7859 root 20 0 1028M 272M 8424 S 171. 0.5 1h04:14 haproxy -W -db -W -f /etc/haproxy/haproxy.cfg
7866 root 20 0 1028M 272M 8424 S 16.3 0.5 4:43.33 haproxy -W -db -W -f /etc/haproxy/haproxy.cfg
7860 root 20 0 1028M 272M 8424 S 15.0 0.5 4:44.11 haproxy -W -db -W -f /etc/haproxy/haproxy.cfg
7872 root 20 0 1028M 272M 8424 S 13.7 0.5 4:48.43 haproxy -W -db -W -f /etc/haproxy/haproxy.cfg
7862 root 20 0 1028M 272M 8424 S 13.1 0.5 4:37.71 haproxy -W -db -W -f /etc/haproxy/haproxy.cfg
7863 root 20 0 1028M 272M 8424 S 13.1 0.5 4:22.80 haproxy -W -db -W -f /etc/haproxy/haproxy.cfg
7870 root 20 0 1028M 272M 8424 S 13.1 0.5 4:28.13 haproxy -W -db -W -f /etc/haproxy/haproxy.cfg
7861 root 20 0 1028M 272M 8424 S 11.8 0.5 4:12.72 haproxy -W -db -W -f /etc/haproxy/haproxy.cfg
7864 root 20 0 1028M 272M 8424 R 11.8 0.5 4:26.16 haproxy -W -db -W -f /etc/haproxy/haproxy.cfg
7865 root 20 0 1028M 272M 8424 S 11.8 0.5 4:29.60 haproxy -W -db -W -f /etc/haproxy/haproxy.cfg
7868 root 20 0 1028M 272M 8424 S 11.8 0.5 4:24.45 haproxy -W -db -W -f /etc/haproxy/haproxy.cfg
7867 root 20 0 1028M 272M 8424 S 11.1 0.5 5:05.14 haproxy -W -db -W -f /etc/haproxy/haproxy.cfg
7871 root 20 0 1028M 272M 8424 R 9.2 0.5 4:52.56 haproxy -W -db -W -f /etc/haproxy/haproxy.cfg
7869 root 20 0 1028M 272M 8424 S 8.5 0.5 4:19.61 haproxy -W -db -W -f /etc/haproxy/haproxy.cfg

Haproxy Stats

pid = 37 (process #1, nbproc = 1, nbthread = 14)
uptime = 0d 0h44m07s
system limits: memmax = unlimited; ulimit-n = 19559
maxsock = 19559; maxconn = 8000; maxpipes = 0
current conns = 644; current pipes = 0/0; conn rate = 53/sec; bit rate = 16.039 Mbps
Running tasks: 1/7358; idle = 87 %

Thanks a lot in advance !!

Regards,
Mahesh

It consumed more than a CPU core worth of CPU time, that’s why it goes over 100%.

It’s still important to keep the filesystem access out of the LUA script, even though the problem is not solved.

You likely hit a bug.

I suggest you upgrade first of all to the latest 2.2 bugfix release.
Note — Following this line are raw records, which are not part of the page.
/-!
# Sketch — crux idea `rp-axis-anchor` for `PauliWegnerSea.OneScaleTrajectory` (stmt-QuantumFields-11513)

Crux-ideate round 1, ideator 1 (gen 2). First lemmas of the line "two convexities on the diagonal":
clause (i) of the crux (`m_f(k) > −1`, i.e. `|κ| < 1/6`) is exactly the printed range of site- AND
link-reflection positivity of `r = 1` Wilson quarks (Montvay–Münster (4.111); Lüscher 1977), so the
degenerate-tuple theories `det D_W(t)^{N_f} e^{−βS_W}` carry a strictly positive one-step transfer
matrix. For the axial mean pion correlator `C(n) = E‖G(0, n e₀)‖_F²` this gives

* `AxisMaximalityAP` — the axis point dominates every point of its time slice (Hilbert–Schmidt
  Cauchy–Schwarz, finite-dimensional core `HilbertSchmidtAxisBound`);
* `LogConvexityAP` — `n ↦ C(n)` is log-convex and symmetric on the time circle;
* `LogConvexTransport` — pure real analysis: a log-convex symmetric positive sequence with ONE lower
  anchor at `ℓ₀` and an upper bound at `0` is bounded below by `ε (ε/A)^{n/ℓ₀}` at EVERY `n ≤ L/2`;
* `LyapunovLowerInterpolation` — log-convexity of `p ↦ log E X^p`: a lower bound on `E X^s`
  (`s < 2`) from a lower bound on `E X²` and an upper bound on `E X^p` (`p > 2`).

All five are `Prop`s; `HilbertSchmidtAxisBound`, `LogConvexTransport` and `LyapunovLowerInterpolation` are
PROVED below (`…_holds`, sorry-free, axioms propext/Classical.choice/Quot.sound); `AxisMaximalityAP` and
`LogConvexityAP` are consequences of the printed RP theorem (Lüscher 1977; MM (4.111)) and are stated only. Time is coordinate `0`, as in `QCDOS`/`QCDTimeReflection`; the
antiperiodic operator `wilsonDiracAP` is the honest-trace form (the tree's `wilsonDirac` is
time-periodic: the card's stub `PeriodicImages` bridges the two).
-/

namespace Summit.QuantumFields.QCD.Cruxes.OneScaleTrajectory.RpAxisAnchor

open scoped BigOperators Matrix ComplexConjugate
open MeasureTheory Filter Literature.MathematicalPhysics.QuantumFieldTheory
  Literature.MathematicalPhysics.QuantumLattice Literature.Probability.LatticeModels

/-- Finite-dimensional core of axis maximality: for every square matrix `B` and unitary `V`,
`|Tr (B V Bᴴ Vᴴ)| ≤ Tr (B Bᴴ)` (Hilbert–Schmidt Cauchy–Schwarz with `‖V B Vᴴ‖_HS = ‖B‖_HS`).
In the application `B = T^{(L−n)/2} P̂ T^{n/2}` and `V` = a spatial translation. [folklore] -/
def HilbertSchmidtAxisBound : Prop :=
  ∀ (n : ℕ) (B V : Matrix (Fin n) (Fin n) ℂ), V ∈ Matrix.unitaryGroup (Fin n) ℂ →
    ‖(B * V * Bᴴ * Vᴴ).trace‖ ≤ ((B * Bᴴ).trace).re

/-- **Axis maximality (antiperiodic, degenerate `N_f = 2`, physical branch).** For `β ≥ 0`, bare
mass `t > −1` (`|κ| < 1/6`), every odd torus `2S+1` and every target point `v` of the fundamental
box, the `det²`-weighted (unnormalised) mean of the Frobenius-squared quark propagator from the
origin to `v` is at most the same quantity to the AXIS point `(v 0) e₀` of the same time slice:
`E[det² ‖G(0,v)‖_F²] ≤ E[det² ‖G(0,(v₀,0,0,0))‖_F²]`. Content: `E[det² ‖G(0,v)‖²_F]` is the
RP-positive pion correlator `⟨Θ(P)(0) P(v)⟩` of the two-flavour theory; with the positive transfer
matrix `T` it equals `Tr[T^{L−n} P̂₀ T^n P̂_{z}] / …`, `P̂_z = U_z P̂₀ U_z⁻¹`, and
`HilbertSchmidtAxisBound` applies. [cite: Luscher1977] [cite: MontvayMunster1994, §4.2.3 (4.90), (4.111)] -/
def AxisMaximalityAP : Prop :=
  ∀ (β t : ℝ), 0 ≤ β → -1 < t → ∀ (S : ℕ), 1 ≤ S → ∀ (v : Site 4), v ∈ box 4 S →
    (∫ U : GaugeConfig 4 (2 * S + 1) (Matrix.specialUnitaryGroup (Fin 3) ℂ),
        ‖(wilsonDiracAP (fundamentalRep (Fin 3)) U t 1).det‖ ^ 2 *
          (∑ a : Fin 3, ∑ i : Fin 4, ∑ b : Fin 3, ∑ j : Fin 4,
            ‖(wilsonDiracAP (fundamentalRep (Fin 3)) U t 1)⁻¹ (Torus.proj (2 * S + 1) 0, a, i)
                (Torus.proj (2 * S + 1) v, b, j)‖ ^ 2)
        ∂(wilsonMeasure (fundamentalRep (Fin 3)) β)) ≤
      (∫ U : GaugeConfig 4 (2 * S + 1) (Matrix.specialUnitaryGroup (Fin 3) ℂ),
        ‖(wilsonDiracAP (fundamentalRep (Fin 3)) U t 1).det‖ ^ 2 *
          (∑ a : Fin 3, ∑ i : Fin 4, ∑ b : Fin 3, ∑ j : Fin 4,
            ‖(wilsonDiracAP (fundamentalRep (Fin 3)) U t 1)⁻¹ (Torus.proj (2 * S + 1) 0, a, i)
                (Torus.proj (2 * S + 1) (Pi.single 0 (v 0)), b, j)‖ ^ 2)
        ∂(wilsonMeasure (fundamentalRep (Fin 3)) β))

/-- **Log-convexity of the axial mean pion correlator (antiperiodic, degenerate `N_f = 2`).**
With `C(n) := E[det² ‖G(0, n e₀)‖_F²]` on the odd torus `2S+1`: `C(n+1)² ≤ C(n) C(n+2)` and
`C(n) = C(2S+1−n)` — the spectral sum `Σ_{i,j} λ_i^{L−n} λ_j^n |⟨i|P̂|j⟩|²` of the positive transfer
matrix is a positive combination of log-linear functions of `n`. [cite: Luscher1977] [cite: MontvayMunster1994, §4.2.3 (4.111) and §4.1.3 (4.34)] -/
def LogConvexityAP : Prop :=
  ∀ (β t : ℝ), 0 ≤ β → -1 < t → ∀ (S : ℕ), 1 ≤ S →
    let C : ℕ → ℝ := fun n =>
      ∫ U : GaugeConfig 4 (2 * S + 1) (Matrix.specialUnitaryGroup (Fin 3) ℂ),
        ‖(wilsonDiracAP (fundamentalRep (Fin 3)) U t 1).det‖ ^ 2 *
          (∑ a : Fin 3, ∑ i : Fin 4, ∑ b : Fin 3, ∑ j : Fin 4,
            ‖(wilsonDiracAP (fundamentalRep (Fin 3)) U t 1)⁻¹ (Torus.proj (2 * S + 1) 0, a, i)
                (Torus.proj (2 * S + 1) (Pi.single 0 (n : ℤ)), b, j)‖ ^ 2)
        ∂(wilsonMeasure (fundamentalRep (Fin 3)) β)
    (∀ n : ℕ, n + 2 ≤ 2 * S + 1 → C (n + 1) ^ 2 ≤ C n * C (n + 2)) ∧
      ∀ n : ℕ, n ≤ 2 * S + 1 → C n = C (2 * S + 1 - n)

/-- **Transport of ONE anchor by log-convexity (provable now).** A positive, log-convex sequence
on `{0,…,L}`, symmetric under `n ↦ L − n`, bounded above by `A` at `0` and below by `ε ≤ A` at
`ℓ₀ ≤ L/2`, is bounded below by `ε (ε/A)^{n/ℓ₀}` at every `n ≤ L/2` (monotone for `n ≤ ℓ₀`, chord
extrapolation for `n ≥ ℓ₀`). With `ε = a_k^{c}`, `A = O(1)`, `ℓ₀ = K₀ log(1/a_k)/a_k` the rate is
`(c/K₀)·a_k` per step — physical precisely because of the log room. [folklore] -/
def LogConvexTransport : Prop :=
  ∀ (C : ℕ → ℝ) (L ℓ₀ : ℕ) (A ε : ℝ),
    (∀ n, n ≤ L → 0 < C n) →
    (∀ n, n + 2 ≤ L → C (n + 1) ^ 2 ≤ C n * C (n + 2)) →
    (∀ n, n ≤ L → C n = C (L - n)) →
    C 0 ≤ A → 0 < ε → ε ≤ A → ε ≤ C ℓ₀ → 1 ≤ ℓ₀ → 2 * ℓ₀ ≤ L →
    ∀ n : ℕ, 2 * n ≤ L → ε * (ε / A) ^ ((n : ℝ) / ℓ₀) ≤ C n

/-- **Lyapunov lower interpolation (provable now).** For a non-negative random variable and
exponents `0 < s < 2 < p`: `(E X²)^{p−s} ≤ (E X^s)^{p−2} (E X^p)^{2−s}` — a LOWER bound on the
`s`-moment from a lower bound on the second moment and an upper bound on the `p`-moment
(log-convexity of `p ↦ log E X^p`, Hölder). [cite: HardyLittlewoodPolya1952, Thm 18 and Thm 193 (Lyapunov)] -/
def LyapunovLowerInterpolation : Prop :=
  ∀ (Ω : Type) [MeasurableSpace Ω] (μ : Measure Ω) [IsProbabilityMeasure μ] (X : Ω → ℝ) (s p : ℝ),
    Measurable X → (∀ ω, 0 ≤ X ω) → 0 < s → s < 2 → 2 < p →
    Integrable (fun ω => X ω ^ p) μ →
    (∫ ω, X ω ^ (2 : ℝ) ∂μ) ^ (p - s) ≤ (∫ ω, X ω ^ s ∂μ) ^ (p - 2) * (∫ ω, X ω ^ p ∂μ) ^ (2 - s)


/-! ### `HilbertSchmidtAxisBound` is provable now (and proved) -/

section HSProof

open Matrix Complex

variable {n : ℕ}

/-- `Re Tr (M Mᴴ) = Σ |M i j|²`. [folklore] -/
theorem re_trace_mul_conjTranspose (M : Matrix (Fin n) (Fin n) ℂ) :
    ((M * Mᴴ).trace).re = ∑ i, ∑ j, ‖M i j‖ ^ 2 := by
  simp only [Matrix.trace, Matrix.diag, Matrix.mul_apply, Matrix.conjTranspose_apply,
    Complex.star_def, Complex.mul_conj, Complex.re_sum, Complex.ofReal_re,
    Complex.normSq_eq_norm_sq]

/-- `0 ≤ Re Tr (M Mᴴ)`. [folklore] -/
theorem re_trace_mul_conjTranspose_nonneg (M : Matrix (Fin n) (Fin n) ℂ) :
    0 ≤ ((M * Mᴴ).trace).re := by
  rw [re_trace_mul_conjTranspose]
  positivity

/-- Hilbert–Schmidt Cauchy–Schwarz: `|Tr (B V Bᴴ Vᴴ)| ≤ Re Tr (B Bᴴ)` for unitary `V`
(polarisation: `0 ≤ Re Tr((B − cW)(B − cW)ᴴ)`, `W = VᴴBV`, `|c| = 1`). [folklore] -/
theorem hs_axis_bound (B V : Matrix (Fin n) (Fin n) ℂ) (hV : V ∈ Matrix.unitaryGroup (Fin n) ℂ) :
    ‖(B * V * Bᴴ * Vᴴ).trace‖ ≤ ((B * Bᴴ).trace).re := by
  have hVV' : V * Vᴴ = 1 := Matrix.mem_unitaryGroup_iff.mp hV
  have hzW : (B * V * Bᴴ * Vᴴ).trace = (Vᴴ * B * V * Bᴴ).trace := by
    rw [Matrix.trace_mul_comm]
    simp only [Matrix.mul_assoc]
  have hWW : ((Vᴴ * B * V) * (Vᴴ * B * V)ᴴ).trace = (B * Bᴴ).trace := by
    have h1 : (Vᴴ * B * V) * (Vᴴ * B * V)ᴴ = Vᴴ * (B * Bᴴ) * V := by
      simp only [Matrix.conjTranspose_mul, Matrix.conjTranspose_conjTranspose, Matrix.mul_assoc]
      rw [← Matrix.mul_assoc V Vᴴ, hVV', Matrix.one_mul]
    rw [h1, Matrix.mul_assoc, Matrix.trace_mul_comm, Matrix.mul_assoc, hVV', Matrix.mul_one]
  have hBW : (B * (Vᴴ * B * V)ᴴ).trace = star ((Vᴴ * B * V * Bᴴ).trace) := by
    rw [← Matrix.trace_conjTranspose, Matrix.conjTranspose_mul (Vᴴ * B * V) Bᴴ,
      Matrix.conjTranspose_conjTranspose]
  set W : Matrix (Fin n) (Fin n) ℂ := Vᴴ * B * V with hW
  set z : ℂ := (W * Bᴴ).trace with hz
  rw [hzW]
  change ‖z‖ ≤ ((B * Bᴴ).trace).re
  have key : ∀ c : ℂ, ‖c‖ = 1 → (c * z).re ≤ ((B * Bᴴ).trace).re := by
    intro c hc
    have hcc : c * star c = 1 := by
      rw [Complex.star_def, Complex.mul_conj, Complex.normSq_eq_norm_sq, hc]
      simp
    have hpos := re_trace_mul_conjTranspose_nonneg (B - c • W)
    have hexp : ((B - c • W) * (B - c • W)ᴴ).trace =
        (B * Bᴴ).trace - star c * (B * Wᴴ).trace - c * (W * Bᴴ).trace
          + c * star c * (W * Wᴴ).trace := by
      simp only [Matrix.conjTranspose_sub, Matrix.conjTranspose_smul, Matrix.sub_mul,
        Matrix.mul_sub, Matrix.smul_mul, Matrix.mul_smul, Matrix.trace_sub, Matrix.trace_smul,
        smul_eq_mul, smul_sub]
      ring
    rw [hexp, hcc, one_mul, hBW, hWW] at hpos
    have hre : (star c * star z).re = (c * z).re := by
      rw [← star_mul', Complex.star_def, Complex.conj_re]
    simp only [Complex.sub_re, Complex.add_re] at hpos
    rw [hre] at hpos
    linarith
  by_cases h0 : z = 0
  · rw [h0, norm_zero]; exact re_trace_mul_conjTranspose_nonneg B
  · have hzpos : 0 < ‖z‖ := norm_pos_iff.mpr h0
    have hne : (‖z‖ : ℂ) ≠ 0 := by exact_mod_cast hzpos.ne'
    have hc : ‖(starRingEnd ℂ z) / (‖z‖ : ℂ)‖ = 1 := by
      rw [norm_div, Complex.norm_conj, Complex.norm_real, Real.norm_eq_abs, abs_of_pos hzpos,
        div_self hzpos.ne']
    have hcz : (starRingEnd ℂ z) / (‖z‖ : ℂ) * z = (‖z‖ : ℂ) := by
      rw [div_mul_eq_mul_div, Complex.conj_mul', div_eq_iff hne]
      ring
    have := key _ hc
    rw [hcz, Complex.ofReal_re] at this
    exact this

/-- **`HilbertSchmidtAxisBound` holds** (sorry-free, standard axioms). [folklore] -/
theorem hilbertSchmidtAxisBound_holds : HilbertSchmidtAxisBound :=
  fun _ B V hV => hs_axis_bound B V hV

end HSProof


/-! ### `LogConvexTransport` is provable now (and proved) -/

section LCProof

open Real Finset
This doesn’t require any testing at all, passing from 2.2.17 to 2.2.31 you only fix bugs.

You can find a link to RHEL builds in my first response.
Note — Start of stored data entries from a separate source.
/-- **UNDER E6′ THE FLOOR IS IDLE**: if every `T_k` fixes the constant `1`, the floored mass is identically `1` (F-g3-1 «⟸»; with §1's
`jac_le_massFloor` the floored excess vanishes iff `(J^{(k)} − 1)₊ = 0` at every level). [folklore] -/
theorem massFloor_eq_one_of_T_one (h1 : ∀ k, T k (fun _ => (1 : ℝ)) = fun _ => 1) : ∀ k : ℕ, massFloor T k = fun _ => 1
  | 0 => rfl
  | k + 1 => by
    funext x
    show max 1 (T k (massFloor T k) x) = 1
    rw [massFloor_eq_one_of_T_one h1 k, h1 k, max_self]

/-- The Jacobian chain of constant-fixing operators is `1` (E6′ at every step ⇒ `J^{(k)} ≡ 1`). [folklore] -/
theorem jac_eq_one_of_T_one (h1 : ∀ k, T k (fun _ => (1 : ℝ)) = fun _ => 1) : ∀ k : ℕ, jac T k = fun _ => 1
  | 0 => rfl
  | k + 1 => by show T k (jac T k) = _; rw [jac_eq_one_of_T_one h1 k, h1 k]

end Floors

/-! ## §2 The consumer's tolerance is absolute and summable — PROVED -/

section Tolerance

/-- **RE-CENTRING A ONE-SIDED SLACK**: from the two-sided representation with an extra non-negative slack `b` on the upper side only
(`−R ≤ X ≤ R + b`, the shape «upper-mod-mass» gives with `b = log m(triv) ≥ 0`; no sign needed), the symmetric form is `|X − b/2| ≤ R + b/2` — the half-slack
joins the constant `κ_K` only if `b` is `V`-independent; a `V`-dependent slack enters `r_K` with its window-sup. [folklore] -/
theorem abs_sub_half_le {X R b : ℝ} (hl : -R ≤ X) (hu : X ≤ R + b) : |X - b / 2| ≤ R + b / 2 := by
  rw [abs_le]; constructor <;> linarith

/-- A constant positive sequence is not summable. [folklore] -/
theorem not_summable_const_of_pos {c : ℝ} (hc : 0 < c) : ¬ Summable (fun _ : ℕ => c) := fun h =>
  hc.ne' (tendsto_nhds_unique tendsto_const_nhds h.tendsto_cofinite_zero)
Okay sure thank you, I will upgrade to 2.2.31 and try this one.

Hello @lukastribus

I initially gave a shot with 2.2.31 and it was still the same.
And today we tried with the 2.8.3 version but we are still seeing the same issue.

Again when I say it’s high CPU usage it’s from htop/top command and usually haproxy 1st entry will have CPU usage > 100%

Is there any way to investigate further on this

Thanks a lot.

Regards,
Mahesh

On the haproxy admin socket run and provide the outputs:

show info
show pools
show activity

When haproxy is in the high CPU condition on the admin socket, enable profiling:
set profiling tasks on

Wait for a few seconds then disable it:
set profiling tasks off

Now you can get the report for the given observation period using
show profiling tasks

Also please run perf top on your machine.